Token list pagination uses rel=next/prev or single-page infinite scroll. Paginated /tokens/?page=2 needs proper hreflang or AI engines truncate after page 1.
Audit reports linked from homepage with inline summaries. PDFs alone do not get parsed. Add a 200-word summary above the PDF link.
Governance pages on protocol domain not Snapshot or Tally. If governance lives off-site link to both but keep a canonical proposal index on your domain.
Yield rates labeled as APY or APR explicitly. AI engines treat unlabeled rate numbers as ambiguous and skip them.
Risk disclosures present and indexed. AI engines penalize finance content without risk disclosure. This includes one-line warnings, not full ToS pages.
Pool detail pages have unique titles. Auto-generated pool pages with title patterns like "USDC-ETH 0.3%" are common. Customize for top 50 pools.
Chain support clearly listed on homepage. AI engines miss multi-chain context if the chain list is buried.
Smart contract addresses present on relevant pages. Use itemprop="identifier" or schema identifier field.
No empty pages from feature flags. Routes for unlaunched features often render empty with 200. Either 404 or noindex them.

How to fix what you find

Triage the findings. Critical fixes block all AI citation: robots.txt blocking, noindex on homepage, missing canonicals. These are deploy-day fixes.
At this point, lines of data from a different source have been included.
import Summits.QuantumFields.YangMills.Theorems.BalabanUVNodesN18EnvelopeAtRecord
import Summits.QuantumFields.YangMills.Theorems.BalabanUVNodesN18HLayerDatum

/-!
# BalabanUVNodes ∕ node N18 = NE5 — `N18At` ON THE CARRIERS OF RECORD WITH W2 := TERM-LEVEL (2.26) DATA: the H-layer knit of
# `BalabanUVNodesN18EnvelopeAtRecord` (seat n18-d) composed BY NAME with the H-layer activity datum producer of
# `BalabanUVNodesN18HLayerDatum` (seat n18-c) — the NODE-A majorant binder `hH` DISCHARGED from per-term (hol) + (2.26) data

Cell `pub-ymgap`, HUMAN RULING D-0062 (Track A), R134 seat `pub-ymgap-dag-n18-d` (strategy s2: by-name knit), generation 0, module 2.  THEOREMS ONLY
(0 `def`); imports this seat's module 1 (p451455: `YMDAG.N18.HLayer.n18At_of_envelopeOnRecord` — `N18At` at the H-layer bundle on
`B13Carriers.TwoRuns.carriers`, member by member, NODE-A majorant `hH` as hypothesis) and seat n18-c's module 1 (p450706:
`N18HLayerDatum.ne5_of_leaves_fibre_terms226_record_eps` — route P1's END on the carriers of record with the H-layer datum MANUFACTURED from the
(2.26)-term layer in the data direction: activities `act j z Z := Σ_{t ∈ terms L M Z} T j Z t z` over the printed term catalogue of `H(Z)`, (hol) every
term holomorphic in the data on an open `V ⊇ M.box j p`, (226) the per-term bound (2.26) UNIFORM on `V`, and [II] Lemma 3's printed restrictions
on the constants); modifies nothing; `--supports stmt-QuantumFields-19676` (K3).

WHAT THIS FILE DOES.  `n18At_of_terms226_record` — `N18At ⟨Rr.carriers, W, γ, κ, EA, EB, θ′, C₅(C₃ε₁), …⟩` for EVERY two-run datum `Rr : TwoRuns G`
from, per member `b ∈ ]0, γ]` of run B's first-coupling family: a step model `M b` whose output IS (2.13) of the TERM SUMS (`hrep`), term functions
`T b j Z t : Op × Hist → ℂ` with the ∃V-form of (hol) + (226) around every admissible box (`hT`), the leaves L01–L03 ∕ L06–L09unit; and ONCE: Lemma 3's
restrictions (n18-c's `Numerics` block verbatim), L05, the located numerals at NE5's rate `κ` and the sharp clause — n18-c's END applied at each
member (exactly as module 1 applies `EnvelopeOnRecord`'s); `n18At_of_terms226_record_eps` — the same with both W2 clauses as ONE threshold on the
record's small-field parameter `c.ε₁` (`EnvelopeOnRecord.eps_threshold_record`), the member data quantified after it.  So at the `N18At` ∕ `S_N18` level (through module 1's `s_N18_of_comap` or n18-a's
`s_N18_of_refines` at a rate-record home) route P1's residual for N18 is AT THE (2.26)-TERM LAYER: per term `(𝐃, P)` of Bałaban's `H(Z)`, holomorphy in
the step's data and (2.26) on the data box — NODE A's per-term estimate on the class (1.5) + NODE O's term objects — plus the END's other leaves.
HONEST FRAMING.  Count-neutral kernel bookkeeping BY NAME; 0 sorry; restates nothing.  (hol) + (226) for Bałaban's ACTUAL terms, the leaves and the
term functions as functions of the step's data are HYPOTHESES instanced by nobody; NE5 NOT IN PRINT ([Balaban1987RG1] Thm 1 p. 259) ∕ NOT proved;
no rate-record home has landed; N18 NOT discharged (typed 28∕28 · discharged 5∕28 unmoved).  One finite four-torus at fixed ε; NOT infinite volume,
NOT OS on ℝ⁴, NOT a mass gap, NOT Clay.
-/

noncomputable section

open Set Metric Finset

namespace YMDAG.N18.HLayer

open Literature.MathematicalPhysics.QuantumFieldTheory.Balaban1983to89
open Literature.MathematicalPhysics.QuantumFieldTheory.Balaban1983to89.T4OutputRate (Functional)
open Literature.MathematicalPhysics.QuantumFieldTheory.Balaban1983to89.T4InputCauchyRateData (StepModel)
open Literature.MathematicalPhysics.QuantumFieldTheory.Balaban1983to89.B13Resummation (locE)
open Literature.MathematicalPhysics.QuantumFieldTheory.Balaban1983to89.TreeLengthTorus (TDom tsys torusTreeLen)
open Literature.MathematicalPhysics.QuantumFieldTheory.Balaban1983to89.TreeLengthTorusGeometry (TTouch)
open Literature.MathematicalPhysics.QuantumFieldTheory.Balaban1983to89.B13Lemma3TorusData (TBond)
open Literature.MathematicalPhysics.QuantumFieldTheory.Balaban1983to89.B13Lemma3TorusTerms (terms weight)
open Literature.MathematicalPhysics.QuantumFieldTheory.Balaban1983to89.B12TreeDecay (kappa₀ K₀)
open Summit.QuantumFields.BalabanUV.T4Continuum.B13Carriers (TwoRuns)
open Summit.QuantumFields.BalabanUV.T4Continuum.Spine.NE5
open Summit.QuantumFields.YangMills.BalabanUVNodes.N18HLayerDatum (ne5_of_leaves_fibre_terms226_record_eps)
open YMDAG.UVSplit

section Numerics

/-! [II] Lemma 3's printed restrictions on the constants — n18-c's `Numerics` block VERBATIM (one set for all scales and all members). -/

variable {L Mb : ℕ} [NeZero L] [NeZero Mb] (c : B13.Consts) (hL : 8 ≤ c.L) (hLc : c.L = L) {a a₂ a₂' a₅ Aabs : ℝ}
variable (hα₆ : 0 < c.α₆) (hε₀ : 0 ≤ c.eps2) (hδ : 0 ≤ c.δ) (hδ7 : 0 ≤ 1 - 7 * c.δ) (hκ : 0 ≤ c.κ) (ha : 0 ≤ a)
  (hR15 : c.R15) (hR16 : 18 * ((1 - 4 * c.δ) * c.κ) ≤ a / 20) (hR16' : 4 * c.κ ≤ a / 20)
  (hR17 : Real.exp (-(a / 20)) ≤ c.eps2) (h231 : 2 * (4 : ℝ) * (Mb : ℝ) ^ 4 * Real.exp (-(a / 10)) ≤ a / 20)
  (ha₂ : 0 ≤ a₂) (hκ229 : kappa₀ 64 8 + a₂ ≤ c.δ * c.κ)
  (hsm229 : c.α₆ * Real.exp a₂ * K₀ 64 8 * 64 ≤ a₂)
  (habsk : Real.exp (-(a / 20)) * 64 ≤ c.δ * c.κ)
  (h18half : B13Step237.R18half c (K₀ 64 8 * Real.exp (Real.exp (-(a / 20)) * 64)))
  (h18 : B13Step237.R18sharp c (K₀ 64 8 * Real.exp (Real.exp (-(a / 20)) * 64)) ((c.L : ℝ) / 2))
  (ha₂' : 0 ≤ a₂') (hκ229' : kappa₀ 64 8 + a₂' ≤ c.δ * ((c.L : ℝ) / 2) * c.κ)
  (hsm229' : c.α₆ * Real.exp a₂' * K₀ 64 8 * 64 ≤ a₂')
  (hR20 : 18 * ((1 - 7 * c.δ) * ((c.L : ℝ) / 2) * c.κ) ≤ (c.κ₁ - 1) / 2)
  (ha₅ : 0 ≤ a₅) (habs : a₅ + Real.exp (-((c.κ₁ - 1) / 2)) ≤ Aabs)
  (hAc : Aabs * 64 ≤ c.δ * ((c.L : ℝ) / 2) * c.κ)
  (hC3 : B13Step237.bracketF c (K₀ 64 8 * Real.exp (Real.exp (-(a / 20)) * 64)) / c.α₆ *
    Real.exp (Aabs * 64) ≤ c.C3act * c.ε₁)

include hL hLc hα₆ hε₀ hδ hδ7 hκ ha hR15 hR16 hR16' hR17 h231 ha₂ hκ229 hsm229 habsk h18half h18 ha₂' hκ229' hsm229'
  hR20 ha₅ habs hAc hC3

variable {G : Type} [GaugeGroup G] (Rr : TwoRuns G)
variable {Op Hist : Type*} [NormedAddCommGroup Op] [NormedSpace ℂ Op] [NormedAddCommGroup Hist] [NormedSpace ℂ Hist]
-- decidability instances as BINDERS (any consumer's instances unify; `Spine/NE5/EnvelopeOnRecord` TECHNICAL NOTE)
variable [∀ j, DecidableEq (TDom 4 (Rr.cubesPerDir j))] [∀ j, DecidableRel (TTouch (d := 4) (N := Rr.cubesPerDir j))]

/-- **N18 ON THE CARRIERS OF RECORD WITH W2 := TERM-LEVEL (2.26) DATA IN THE DATA DIRECTION** [bookkeeping].  For a two-run datum `Rr` and, for
every member `b ∈ ]0, γ]`, a step model `M b` over `Rr.carriers` whose output at `⟨j, X⟩` IS (2.13) of the TERM SUMS `Σ_{t ∈ terms L M Z} T b j Z t z`
over the printed term catalogue of `H(Z)` (`hrep`), term functions `T b j Z t` of the step's (operator, history) data carrying, around every admissible
box, an open region on which (hol) every term is ℂ-differentiable and (226) obeys (2.26) UNIFORMLY (`hT` — NODE A's per-term estimate on the class
(1.5), NOT instanced), the leaves L01–L03 ∕ L06–L09unit per member, and ONCE [II] Lemma 3's printed restrictions on the constants, L05, the located
numerals `κ + 128·log 162 + 2 ≤ (1−8δ)½L·c.κ`, `C₃ε₁·e^{5κ+1}·K₀(64,8)·576 ≤ 1`, the reach clause and the sharp clause: n18-c's END
`N18HLayerDatum.ne5_of_leaves_fibre_terms226_record_eps` BY NAME at each member gives `N18At` at the bundle `⟨Rr.carriers, W, γ, κ, EA, EB, θ′, C₅, …⟩`
with ONE `θ′`, ONE `C₅ = ((e·576·K₀(64,8)²·C₃ε₁∕(1−ρ₀))(δ+δ′) + B)(θ′−ω)∕(θ′ − (ω + e·576·K₀(64,8)²·C₃ε₁∕(1−ρ₀)·c_H))` (`C₃ε₁ := c.C3act·c.ε₁`).
[cite: Balaban1988RG2Cluster, (2.13)–(2.14) pp.14–15, (2.26) p.17, Lemma 3 (2.38) p.20; Balaban1987RG1, Thm 1 p.259] -/
theorem n18At_of_terms226_record (M : ℝ → StepModel Rr.carriers Op Hist)
    (T : ℝ → (j : ℕ) → (Z : TDom 4 (Rr.cubesPerDir j)) →
      Finset (TDom 4 (L * Rr.cubesPerDir j)) × Finset (TBond 4 Mb (L * Rr.cubesPerDir j)) → Op × Hist → ℂ)
    {W : Set (ℕ → ℝ)} {γ κ : ℝ} {EA : Functional Rr.carriers Rr.carriers.BgA} {EB : ℝ → Functional Rr.carriers Rr.carriers.BgB}
    {EA₀ E₀ E₁ δ δ' θ θ' cH ω ρ₀ B : ℝ} {k₀ : ℕ}
    (hrep : ∀ b : ℝ, 0 < b → b ≤ γ → ∀ (X : Rr.carriers.Dom) (z : Op × Hist),
      (M b).Out X.1 z.1 z.2 X =
        locE (TTouch (d := 4) (N := Rr.cubesPerDir X.1)) (fun Z : (tsys 4 (Rr.cubesPerDir X.1)).Dom => Z.1)
          (fun Z => ∑ t ∈ terms L Mb Z, T b X.1 Z t z) X.2.1)
    (hC3nn : 0 ≤ c.C3act) (hε₁ : 0 ≤ c.ε₁) (hκ0 : 0 ≤ κ)
    (hrate : κ + 2 * (64 * Real.log 162) + 2 ≤ (1 - 8 * c.δ) * ((c.L : ℝ) / 2) * c.κ)
    (hKP : c.C3act * c.ε₁ * Real.exp (5 * κ + 1) * K₀ 64 8 * 9 * 64 ≤ 1)
    (hT : ∀ b : ℝ, 0 < b → b ≤ γ → ∀ j, ∀ g ∈ W, ∀ (U : Rr.carriers.BgB) (p : Op × Hist), p ∈ (M b).Base j g U →
      ∃ V : Set (Op × Hist), IsOpen V ∧ (M b).box j p ⊆ V ∧
        (∀ (Z : TDom 4 (Rr.cubesPerDir j)), ∀ t ∈ terms L Mb Z, DifferentiableOn ℂ (T b j Z t) V) ∧
        (∀ z ∈ V, ∀ (Z : TDom 4 (Rr.cubesPerDir j)), ∀ t ∈ terms L Mb Z,
          ‖T b j Z t z‖ ≤ weight L Mb c Z a t * Real.exp (a₅ * ((Z.1).card : ℝ))))
    (l01 : ∀ b : ℝ, 0 < b → b ≤ γ → L01 (M b) EA W) (l02 : ∀ b : ℝ, 0 < b → b ≤ γ → L02 (M b) (EB b) W)
    (l03 : ∀ b : ℝ, 0 < b → b ≤ γ → L03 (M b) (EB b) W) (l05 : L05 EA W EA₀ κ)
    (l06 : ∀ b : ℝ, 0 < b → b ≤ γ → L06 (EB b) W E₀ κ) (l07 : ∀ b : ℝ, 0 < b → b ≤ γ → L07 (M b) W δ θ)
    (l08 : ∀ b : ℝ, 0 < b → b ≤ γ → L08 (M b) W κ E₀ δ' θ) (l09aff : ∀ b : ℝ, 0 < b → b ≤ γ → L09aff (M b) W)
    (l09blind : ∀ b : ℝ, 0 < b → b ≤ γ → L09blind (M b) W) (l09hom : ∀ b : ℝ, 0 < b → b ≤ γ → L09hom (M b) W)
    (l09unit : ∀ b : ℝ, 0 < b → b ≤ γ → L09unit (M b) W κ E₁ cH ω)
    (hE₁ : 0 < E₁) (hδδ' : 0 ≤ δ + δ') (hθ : 0 ≤ θ) (hθθ' : θ ≤ θ') (hθ'1 : θ' ≤ 1) (hcH : 0 ≤ cH) (hω : 0 < ω)
    (hρ₀ : ρ₀ < 1) (l10near : (δ + δ') * θ ^ k₀ + cH * (EA₀ + E₀) / (1 - ω) ≤ ρ₀) (hB : 0 ≤ B)
    (l10first : ∀ k < k₀, EA₀ + E₀ ≤ B * θ ^ k)
    (hS : Real.exp 1 * 9 * 64 * K₀ 64 8 ^ 2 * c.C3act * cH * c.ε₁ < (θ' - ω) * (1 - ρ₀))
    (Λ : ℕ → ℕ → ℝ) (C₉ ωm cr ρ : ℝ) :
    N18At ⟨Rr.carriers, W, γ, κ, EA, EB, θ',
      (Real.exp 1 * 9 * 64 * K₀ 64 8 ^ 2 * (c.C3act * c.ε₁) / (1 - ρ₀) * (δ + δ') + B) * (θ' - ω) /
        (θ' - (ω + Real.exp 1 * 9 * 64 * K₀ 64 8 ^ 2 * (c.C3act * c.ε₁) / (1 - ρ₀) * cH)), Λ, C₉, ωm, cr, ρ⟩ :=
  fun b hb hbγ =>
    ne5_of_leaves_fibre_terms226_record_eps c hL hLc hα₆ hε₀ hδ hδ7 hκ ha hR15 hR16 hR16' hR17 h231 ha₂ hκ229 hsm229 habsk
      h18half h18 ha₂' hκ229' hsm229' hR20 ha₅ habs hAc hC3 Rr (M b) (T b) (hrep b hb hbγ) hC3nn hε₁ hκ0 hrate hKP
      (hT b hb hbγ) (l01 b hb hbγ) (l02 b hb hbγ) (l03 b hb hbγ) l05 (l06 b hb hbγ) (l07 b hb hbγ) (l08 b hb hbγ)
      (l09aff b hb hbγ) (l09blind b hb hbγ) (l09hom b hb hbγ) (l09unit b hb hbγ) hE₁ hδδ' hθ hθθ' hθ'1 hcH hω hρ₀ l10near hB
      l10first hS

/-- **THE SAME WITH BOTH W2 CLAUSES AS ONE ε₁-THRESHOLD** [bookkeeping]: for Lemma 3's constants with `ω < θ′`, `ρ₀ < 1`, `0 ≤ c_H` there is
`ε⋆ > 0` (`EnvelopeOnRecord.eps_threshold_record` at `C₃ := c.C3act`) such that whenever the record's small-field parameter satisfies
`c.ε₁ < ε⋆`, EVERY member data (step models, term functions, functionals) obeying (2.13) over the term sums, the ∃V-form of (hol) + (226) and the
leaves gives `N18At` with `C₅(c.C3act·c.ε₁)` — the [KP86] clause and the sharp clause DISCHARGED by the smallness of `ε₁`.
[cite: Balaban1988RG2Cluster, Lemma 3 (2.38)–(2.41) pp.20–21] -/
theorem n18At_of_terms226_record_eps {W : Set (ℕ → ℝ)} {γ κ EA₀ E₀ E₁ δ δ' θ θ' cH ω ρ₀ B : ℝ} {k₀ : ℕ}
    (hC3nn : 0 ≤ c.C3act) (hε₁ : 0 ≤ c.ε₁) (hκ0 : 0 ≤ κ)
    (hrate : κ + 2 * (64 * Real.log 162) + 2 ≤ (1 - 8 * c.δ) * ((c.L : ℝ) / 2) * c.κ)
    (hE₁ : 0 < E₁) (hδδ' : 0 ≤ δ + δ') (hθ : 0 ≤ θ) (hθθ' : θ ≤ θ') (hθ'1 : θ' ≤ 1) (hcH : 0 ≤ cH) (hω : 0 < ω)
    (hωθ' : ω < θ') (hρ₀ : ρ₀ < 1) (l10near : (δ + δ') * θ ^ k₀ + cH * (EA₀ + E₀) / (1 - ω) ≤ ρ₀) (hB : 0 ≤ B)
    (l10first : ∀ k < k₀, EA₀ + E₀ ≤ B * θ ^ k) (Λ : ℕ → ℕ → ℝ) (C₉ ωm cr ρ : ℝ) :
    ∃ εs : ℝ, 0 < εs ∧ (c.ε₁ < εs →
      ∀ (M : ℝ → StepModel Rr.carriers Op Hist)
        (T : ℝ → (j : ℕ) → (Z : TDom 4 (Rr.cubesPerDir j)) →
          Finset (TDom 4 (L * Rr.cubesPerDir j)) × Finset (TBond 4 Mb (L * Rr.cubesPerDir j)) → Op × Hist → ℂ)
        (EA : Functional Rr.carriers Rr.carriers.BgA) (EB : ℝ → Functional Rr.carriers Rr.carriers.BgB),
        (∀ b : ℝ, 0 < b → b ≤ γ → ∀ (X : Rr.carriers.Dom) (z : Op × Hist),
          (M b).Out X.1 z.1 z.2 X =
            locE (TTouch (d := 4) (N := Rr.cubesPerDir X.1)) (fun Z : (tsys 4 (Rr.cubesPerDir X.1)).Dom => Z.1)
              (fun Z => ∑ t ∈ terms L Mb Z, T b X.1 Z t z) X.2.1) →
        (∀ b : ℝ, 0 < b → b ≤ γ → ∀ j, ∀ g ∈ W, ∀ (U : Rr.carriers.BgB) (p : Op × Hist), p ∈ (M b).Base j g U →
          ∃ V : Set (Op × Hist), IsOpen V ∧ (M b).box j p ⊆ V ∧
            (∀ (Z : TDom 4 (Rr.cubesPerDir j)), ∀ t ∈ terms L Mb Z, DifferentiableOn ℂ (T b j Z t) V) ∧
            (∀ z ∈ V, ∀ (Z : TDom 4 (Rr.cubesPerDir j)), ∀ t ∈ terms L Mb Z,
              ‖T b j Z t z‖ ≤ weight L Mb c Z a t * Real.exp (a₅ * ((Z.1).card : ℝ)))) →
        (∀ b : ℝ, 0 < b → b ≤ γ → L01 (M b) EA W) → (∀ b : ℝ, 0 < b → b ≤ γ → L02 (M b) (EB b) W) →
        (∀ b : ℝ, 0 < b → b ≤ γ → L03 (M b) (EB b) W) → L05 EA W EA₀ κ → (∀ b : ℝ, 0 < b → b ≤ γ → L06 (EB b) W E₀ κ) →
        (∀ b : ℝ, 0 < b → b ≤ γ → L07 (M b) W δ θ) → (∀ b : ℝ, 0 < b → b ≤ γ → L08 (M b) W κ E₀ δ' θ) →
        (∀ b : ℝ, 0 < b → b ≤ γ → L09aff (M b) W) → (∀ b : ℝ, 0 < b → b ≤ γ → L09blind (M b) W) →
        (∀ b : ℝ, 0 < b → b ≤ γ → L09hom (M b) W) → (∀ b : ℝ, 0 < b → b ≤ γ → L09unit (M b) W κ E₁ cH ω) →
        N18At ⟨Rr.carriers, W, γ, κ, EA, EB, θ',
          (Real.exp 1 * 9 * 64 * K₀ 64 8 ^ 2 * (c.C3act * c.ε₁) / (1 - ρ₀) * (δ + δ') + B) * (θ' - ω) /
            (θ' - (ω + Real.exp 1 * 9 * 64 * K₀ 64 8 ^ 2 * (c.C3act * c.ε₁) / (1 - ρ₀) * cH)), Λ, C₉, ωm, cr, ρ⟩) := by
  obtain ⟨εs, hεs, hthr⟩ := eps_threshold_record (κ := κ) hC3nn hcH hωθ' hρ₀
  refine ⟨εs, hεs, fun hε₁s M T EA EB hrep hT l01 l02 l03 l05 l06 l07 l08 l09aff l09blind l09hom l09unit => ?_⟩
  obtain ⟨hKP, hS⟩ := hthr c.ε₁ hε₁s
  exact n18At_of_terms226_record c hL hLc hα₆ hε₀ hδ hδ7 hκ ha hR15 hR16 hR16' hR17 h231 ha₂ hκ229 hsm229 habsk h18half h18
    ha₂' hκ229' hsm229' hR20 ha₅ habs hAc hC3 Rr M T hrep hC3nn hε₁ hκ0 hrate hKP hT l01 l02 l03 l05 l06 l07 l08 l09aff
    l09blind l09hom l09unit hE₁ hδδ' hθ hθθ' hθ'1 hcH hω hρ₀ l10near hB l10first hS Λ C₉ ωm cr ρ

end Numerics

end YMDAG.N18.HLayer

end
High-impact fixes: schema upgrades, internal link gaps, missing TVL in HTML. Plan as a 2-week sprint.

Optimization fixes: pool detail titles, OG fallbacks, governance routing. Backlog and tackle as content sprints.
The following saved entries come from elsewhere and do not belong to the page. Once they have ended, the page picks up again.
import Literature.NumberTheory.QuadraticForms.HilbertSymbol
import HarnessLib

/-!
# Elements with prescribed local Hilbert symbols (O'Meara 71:19)

Topic `NumberTheory/QuadraticForms`; namespace `Literature`. One named fact (a published theorem not
yet provable at the Mathlib pin, `def … : Prop` with citation):

* `exists_hilbertSymbol_eq_neg_one_iff K` : **O'Meara, Thm. 71:19 with Cor. 71:19a** — let `T` be
  a set consisting of an even number of discrete or real spots of the algebraic number field `K`,
  and let `a ∈ K` be a non-square at every spot of `T`; then there is `θ ∈ K` (necessarily
  `θ ≠ 0`) whose Hilbert symbol `(θ, a)_𝔭` is `-1` for `𝔭 ∈ T` and `+1` for every other spot `𝔭`
  of `K` (finite or infinite). Mathlib has no single type of places, so `T` is given as a finite
  set `S` of finite places `v : HeightOneSpectrum (𝓞 K)` (symbol computed in
  `v.adicCompletion K`) together with a finite set `T` of real infinite places
  `w : InfinitePlace K` (symbol computed in `w.Completion`), with `|S| + |T|` even.

  This is the existence statement behind the classification of quaternion algebras over `K`
  (existence of a quaternion algebra with prescribed even ramification set): Vignéras (LNM 800,
  Ch. III §3) obtains it as `K^× ∩ ∏_{v ∈ T} i_v n(L_A^×) ≠ ∅` for `L = K(√a)` and `|T|` even, from
  the norm index theorem `[K_A^× : K^× n(L_A^×)] = 2` (III Thm. 3.7) in the proofs of Thm. 3.8
  and of Propriété III; O'Meara's proof of 71:19 likewise combines the norm index `= 2`
  (Prop. 65:21), the surjectivity of the local symbol (63:13) and Hilbert reciprocity (71:18,
  here `hilbertReciprocity`). None of these (class field theory for quadratic extensions) is in
  Mathlib. The consequence for quaternion algebras is drawn in
  `Literature/NumberTheory/Automorphic/` (files `QuaternionAlgebraSplitting`,
  `QuaternionAlgebraExistence`).

Conventions as in `HilbertSymbol.lean`: `hilbertSymbol F a b = 1` iff `a x² + b y² = 1` is
soluble in `F`; `K : Type` (universe `0`) as in `hilbertReciprocity` and the adelic files.

## References

* O. T. O'Meara, *Introduction to quadratic forms*, Grundlehren 117, Springer (1963), §71,
  Thm. 71:19 and Cor. 71:19a (also 63:13, 65:21, 71:18 for the inputs of its proof).
* M.-F. Vignéras, *Arithmétique des algèbres de quaternions*, LNM 800 (1980), Ch. III §3,
  Thm. 3.7, Thm. 3.8 (proof), Propriété III.
-/

noncomputable section

open NumberField IsDedekindDomain

namespace Literature.NumberTheory.QuadraticForms

/-- **Elements with prescribed Hilbert symbols** (O'Meara, Thm. 71:19 with Cor. 71:19a): let `K`
be an algebraic number field, `S` a finite set of finite places and `T` a finite set of real
places of `K` with `|S| + |T|` even, and let `a ∈ K` be a non-square in `K_v` for every `v ∈ S`
and in `K_w` for every `w ∈ T`. Then there is `θ ∈ K`, `θ ≠ 0`, such that the Hilbert symbol
`(θ, a)_v` (in the completion `K_v`) equals `-1` exactly for the finite places `v ∈ S`, and
`(θ, a)_w` (in `K_w`) equals `-1` exactly for the infinite places `w ∈ T` — i.e. `(θ, a)_𝔭 = -1`
for `𝔭 ∈ S ∪ T` and `(θ, a)_𝔭 = 1` at all remaining places, complex ones included. (71:19 asserts
the existence of such a pair `θ, a`; 71:19a adds that `a` can be any element that is a non-square
at all places of `S ∪ T`. Equivalently, for `L = K(√a)`: `θ` is a local norm from `L` exactly
outside `S ∪ T` — Vignéras III §3, Thm. 3.7 and the proof of Thm. 3.8.)
[cite: Omeara1963, §71 Thm. 71:19 and Cor. 71:19a] -/
def exists_hilbertSymbol_eq_neg_one_iff (K : Type) [Field K] [NumberField K] : Prop :=
  ∀ (a : K) (S : Finset (HeightOneSpectrum (𝓞 K))) (T : Finset (InfinitePlace K)),
    (∀ w ∈ T, w.IsReal) → Even (S.card + T.card) →
    (∀ v ∈ S, ¬ IsSquare (algebraMap K (v.adicCompletion K) a)) →
    (∀ w ∈ T, ¬ IsSquare (algebraMap K w.Completion a)) →
    ∃ θ : K, θ ≠ 0 ∧
      (∀ v : HeightOneSpectrum (𝓞 K),
        hilbertSymbol (v.adicCompletion K) (algebraMap K _ θ) (algebraMap K _ a) = -1 ↔ v ∈ S) ∧
      (∀ w : InfinitePlace K,
        hilbertSymbol w.Completion (algebraMap K _ θ) (algebraMap K _ a) = -1 ↔ w ∈ T)

end Literature.NumberTheory.QuadraticForms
Run the audit again 30 days post-fix. Most teams skip this. The before-and-after data is what proves the changes worked. It also catches regression when a future deploy reintroduces old bugs.

Frequently asked questions

How long does a full DeFi SEO audit take?

47 minutes if you have access to the site and Search Console. Add 30 minutes for the AI citation baseline check.

Can I use Ahrefs or Semrush for DeFi audits?

Yes for general SEO. No for DeFi-specific checks (items 13 to 22). Use them in combination with this checklist.

What if my protocol is multi-chain?

Run items 13 to 22 for each chain. Multi-chain protocols often have different schema implementations on each chain deployment. They all need to match.

Should I audit before or after a token launch?

Both. The pre-launch audit catches structural issues while you can still fix them at the template level. The post-launch audit catches launch-specific issues like incorrect price schema and missing token contract addresses.